Work to be completed: Down to the final line, write out the data below exactly.
*** Opening Records for this task ***
import Summits.NavierStokesRegularity.FluidComputer.PalasekTowerStrainH2ShadowedRun
import Literature.Analysis.FluidPDE.NSRobustnessOfRegularitySmoothingSupNorm

/-!
# THE STRAIN-SHADOWED RUN, HYBRID CURRENCY (route (A′)) — I: a-priori `δ`-closeness, `H²` by smoothing on windows `τw`

Cell `ns-blowup`, seat `ns-blowup-fc-prover-2` (g10); LEAD `ns-palasek-20303-p1`'s ASK (iv), on the template of the route-(B)
door `StrainShadowH2.freeRun_near_of_strainH2` (p536175). LABEL: E–C typing + kernel analysis (theorems only; no definition, no
named fact, no `sorry`). WHAT THIS IS NOT: not Navier–Stokes evidence — closeness of a GIVEN free run to a GIVEN forced reference
on a FIXED slab under explicit real inequalities; nothing is exhibited. Route (B) pays the `H²` fee `e^{Λ₂}` over the whole slab;
here the `H¹` letter runs on `[0, s]` and the `H²` level only on windows of length `τw`: for `t ≤ τw` the `H²`-datum door
(`classicalNS_norm_sub_le_strain_window_half_R3`) on `[0, min(s, τw)]`, for `t ≥ τw` the SMOOTHING brick
`classicalNS_norm_sub_le_H2_smoothing_subwindow_half_R3` on `[t − τw, t]`, fed by the DISSIPATION BUDGET
`Dτ(t) ≥ X₁(t − τw) + ∫_{t−τw}^{t} φ` of the `H¹` balance (no `H²` defect). Existence half:
`PalasekTowerStrainHybridShadowedRunExists.lean`; consumer `StrainDoor.episodeBaseGAt_of_mechanismDoorAt_of_nearFreeRun` (p530553).
References: [cite: RobinsonRodrigoSadowskiCUP2016, Thm 9.1 and Thm 1.20]; [cite: DashtiRobinson2008, Thm 1, Thm 2];
[cite: ConstantinFoias1988, Ch. 10]; [cite: Tao2011, Thm. 5.4 (ii)+(iv)]; [cite: Palasek2026ElementaryModel, §4].
-/

noncomputable section

namespace Summit.NavierStokesRegularity.FluidComputer.PalasekTowerClayBridge.StrainShadowHybrid

open Set MeasureTheory Filter Topology Function InnerProductSpace
open scoped ENNReal NNReal ContDiff RealInnerProductSpace
open Literature.Analysis Literature.Analysis.FluidPDE


/-- A smooth compactly supported field on `ℝ³` is rapidly decaying (Fefferman's (4)).
[cite: FeffermanClay2006, (4)] -/
private theorem hasRapidSpatialDecay_of_hasCompactSupport
    {φ : EuclideanSpace ℝ (Fin 3) → EuclideanSpace ℝ (Fin 3)} (hsm : ContDiff ℝ ∞ φ)
    (hc : HasCompactSupport φ) : HasRapidSpatialDecay φ := by
  intro n K
  have hcont : Continuous fun x => (1 + ‖x‖) ^ K * ‖iteratedFDeriv ℝ n φ x‖ :=
    ((continuous_const.add continuous_norm).pow K).mul
      (hsm.continuous_iteratedFDeriv (m := n) (mod_cast le_top)).norm
  have hsupp : HasCompactSupport fun x => (1 + ‖x‖) ^ K * ‖iteratedFDeriv ℝ n φ x‖ :=
    ((hc.iteratedFDeriv n).norm).mul_left
  obtain ⟨C, hC⟩ := hcont.bounded_above_of_compact_support hsupp
  exact ⟨C, fun x => by have h := hC x; rwa [Real.norm_eq_abs, abs_of_nonneg (by positivity)] at h⟩

/-- From `∫⁻ ‖f‖ₑ² ≤ C` to `eLpNorm f 2 ≤ √C`. (Plumbing.) [folklore] -/
private theorem eLpNorm_le_sqrt_of_lintegral_sq_le {G : Type*} [NormedAddCommGroup G]
    {f : EuclideanSpace ℝ (Fin 3) → G} {C : ℝ≥0} (h : ∫⁻ x, ‖f x‖ₑ ^ 2 ≤ C) :
    eLpNorm f 2 volume ≤ (NNReal.sqrt C : ℝ≥0∞) := by
  rw [lintegral_enorm_sq_eq_eLpNorm_two_sq] at h
  have h2 : eLpNorm f 2 volume = (eLpNorm f 2 volume ^ 2) ^ (1 / 2 : ℝ) := by
    rw [← ENNReal.rpow_natCast, ← ENNReal.rpow_mul]; norm_num
  rw [h2]
  calc (eLpNorm f 2 volume ^ 2) ^ (1 / 2 : ℝ) ≤ (C : ℝ≥0∞) ^ (1 / 2 : ℝ) := ENNReal.rpow_le_rpow h (by norm_num)
    _ = (NNReal.sqrt C : ℝ≥0∞) := by
        rw [NNReal.sqrt_eq_rpow, ENNReal.coe_rpow_of_nonneg _ (by norm_num)]

section Main

variable {T Bw E₀ κ μ D₁ Ψ₁ D₂ Ψ₂ δ τw : ℝ}
  {w r : ℝ → EuclideanSpace ℝ (Fin 3) → EuclideanSpace ℝ (Fin 3)}
  {ϖ : ℝ → EuclideanSpace ℝ (Fin 3) → ℝ} {G σ₂ σ₃ Rr L H₁ ψ₁ ψ₂ X₁ Dτ Ψτ : ℝ → ℝ}
  {U : EuclideanSpace ℝ (Fin 3) → EuclideanSpace ℝ (Fin 3)}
*** Closing Records for this task ***
Solution for this problem:
import Summits.NavierStokesRegularity.FluidComputer.PalasekTowerStrainH2ShadowedRun
import Literature.Analysis.FluidPDE.NSRobustnessOfRegularitySmoothingSupNorm

/-!
# THE STRAIN-SHADOWED RUN, HYBRID CURRENCY (route (A′)) — I: a-priori `δ`-closeness, `H²` by smoothing on windows `τw`

Cell `ns-blowup`, seat `ns-blowup-fc-prover-2` (g10); LEAD `ns-palasek-20303-p1`'s ASK (iv), on the template of the route-(B)
door `StrainShadowH2.freeRun_near_of_strainH2` (p536175). LABEL: E–C typing + kernel analysis (theorems only; no definition, no
named fact, no `sorry`). WHAT THIS IS NOT: not Navier–Stokes evidence — closeness of a GIVEN free run to a GIVEN forced reference
on a FIXED slab under explicit real inequalities; nothing is exhibited. Route (B) pays the `H²` fee `e^{Λ₂}` over the whole slab;
here the `H¹` letter runs on `[0, s]` and the `H²` level only on windows of length `τw`: for `t ≤ τw` the `H²`-datum door
(`classicalNS_norm_sub_le_strain_window_half_R3`) on `[0, min(s, τw)]`, for `t ≥ τw` the SMOOTHING brick
`classicalNS_norm_sub_le_H2_smoothing_subwindow_half_R3` on `[t − τw, t]`, fed by the DISSIPATION BUDGET
`Dτ(t) ≥ X₁(t − τw) + ∫_{t−τw}^{t} φ` of the `H¹` balance (no `H²` defect). Existence half:
`PalasekTowerStrainHybridShadowedRunExists.lean`; consumer `StrainDoor.episodeBaseGAt_of_mechanismDoorAt_of_nearFreeRun` (p530553).
References: [cite: RobinsonRodrigoSadowskiCUP2016, Thm 9.1 and Thm 1.20]; [cite: DashtiRobinson2008, Thm 1, Thm 2];
[cite: ConstantinFoias1988, Ch. 10]; [cite: Tao2011, Thm. 5.4 (ii)+(iv)]; [cite: Palasek2026ElementaryModel, §4].
-/

noncomputable section

namespace Summit.NavierStokesRegularity.FluidComputer.PalasekTowerClayBridge.StrainShadowHybrid

open Set MeasureTheory Filter Topology Function InnerProductSpace
open scoped ENNReal NNReal ContDiff RealInnerProductSpace
open Literature.Analysis Literature.Analysis.FluidPDE


/-- A smooth compactly supported field on `ℝ³` is rapidly decaying (Fefferman's (4)).
[cite: FeffermanClay2006, (4)] -/
private theorem hasRapidSpatialDecay_of_hasCompactSupport
    {φ : EuclideanSpace ℝ (Fin 3) → EuclideanSpace ℝ (Fin 3)} (hsm : ContDiff ℝ ∞ φ)
    (hc : HasCompactSupport φ) : HasRapidSpatialDecay φ := by
  intro n K
  have hcont : Continuous fun x => (1 + ‖x‖) ^ K * ‖iteratedFDeriv ℝ n φ x‖ :=
    ((continuous_const.add continuous_norm).pow K).mul
      (hsm.continuous_iteratedFDeriv (m := n) (mod_cast le_top)).norm
  have hsupp : HasCompactSupport fun x => (1 + ‖x‖) ^ K * ‖iteratedFDeriv ℝ n φ x‖ :=
    ((hc.iteratedFDeriv n).norm).mul_left
  obtain ⟨C, hC⟩ := hcont.bounded_above_of_compact_support hsupp
  exact ⟨C, fun x => by have h := hC x; rwa [Real.norm_eq_abs, abs_of_nonneg (by positivity)] at h⟩

/-- From `∫⁻ ‖f‖ₑ² ≤ C` to `eLpNorm f 2 ≤ √C`. (Plumbing.) [folklore] -/
private theorem eLpNorm_le_sqrt_of_lintegral_sq_le {G : Type*} [NormedAddCommGroup G]
    {f : EuclideanSpace ℝ (Fin 3) → G} {C : ℝ≥0} (h : ∫⁻ x, ‖f x‖ₑ ^ 2 ≤ C) :
    eLpNorm f 2 volume ≤ (NNReal.sqrt C : ℝ≥0∞) := by
  rw [lintegral_enorm_sq_eq_eLpNorm_two_sq] at h
  have h2 : eLpNorm f 2 volume = (eLpNorm f 2 volume ^ 2) ^ (1 / 2 : ℝ) := by
    rw [← ENNReal.rpow_natCast, ← ENNReal.rpow_mul]; norm_num
  rw [h2]
  calc (eLpNorm f 2 volume ^ 2) ^ (1 / 2 : ℝ) ≤ (C : ℝ≥0∞) ^ (1 / 2 : ℝ) := ENNReal.rpow_le_rpow h (by norm_num)
    _ = (NNReal.sqrt C : ℝ≥0∞) := by
        rw [NNReal.sqrt_eq_rpow, ENNReal.coe_rpow_of_nonneg _ (by norm_num)]

section Main

variable {T Bw E₀ κ μ D₁ Ψ₁ D₂ Ψ₂ δ τw : ℝ}
  {w r : ℝ → EuclideanSpace ℝ (Fin 3) → EuclideanSpace ℝ (Fin 3)}
  {ϖ : ℝ → EuclideanSpace ℝ (Fin 3) → ℝ} {G σ₂ σ₃ Rr L H₁ ψ₁ ψ₂ X₁ Dτ Ψτ : ℝ → ℝ}
  {U : EuclideanSpace ℝ (Fin 3) → EuclideanSpace ℝ (Fin 3)}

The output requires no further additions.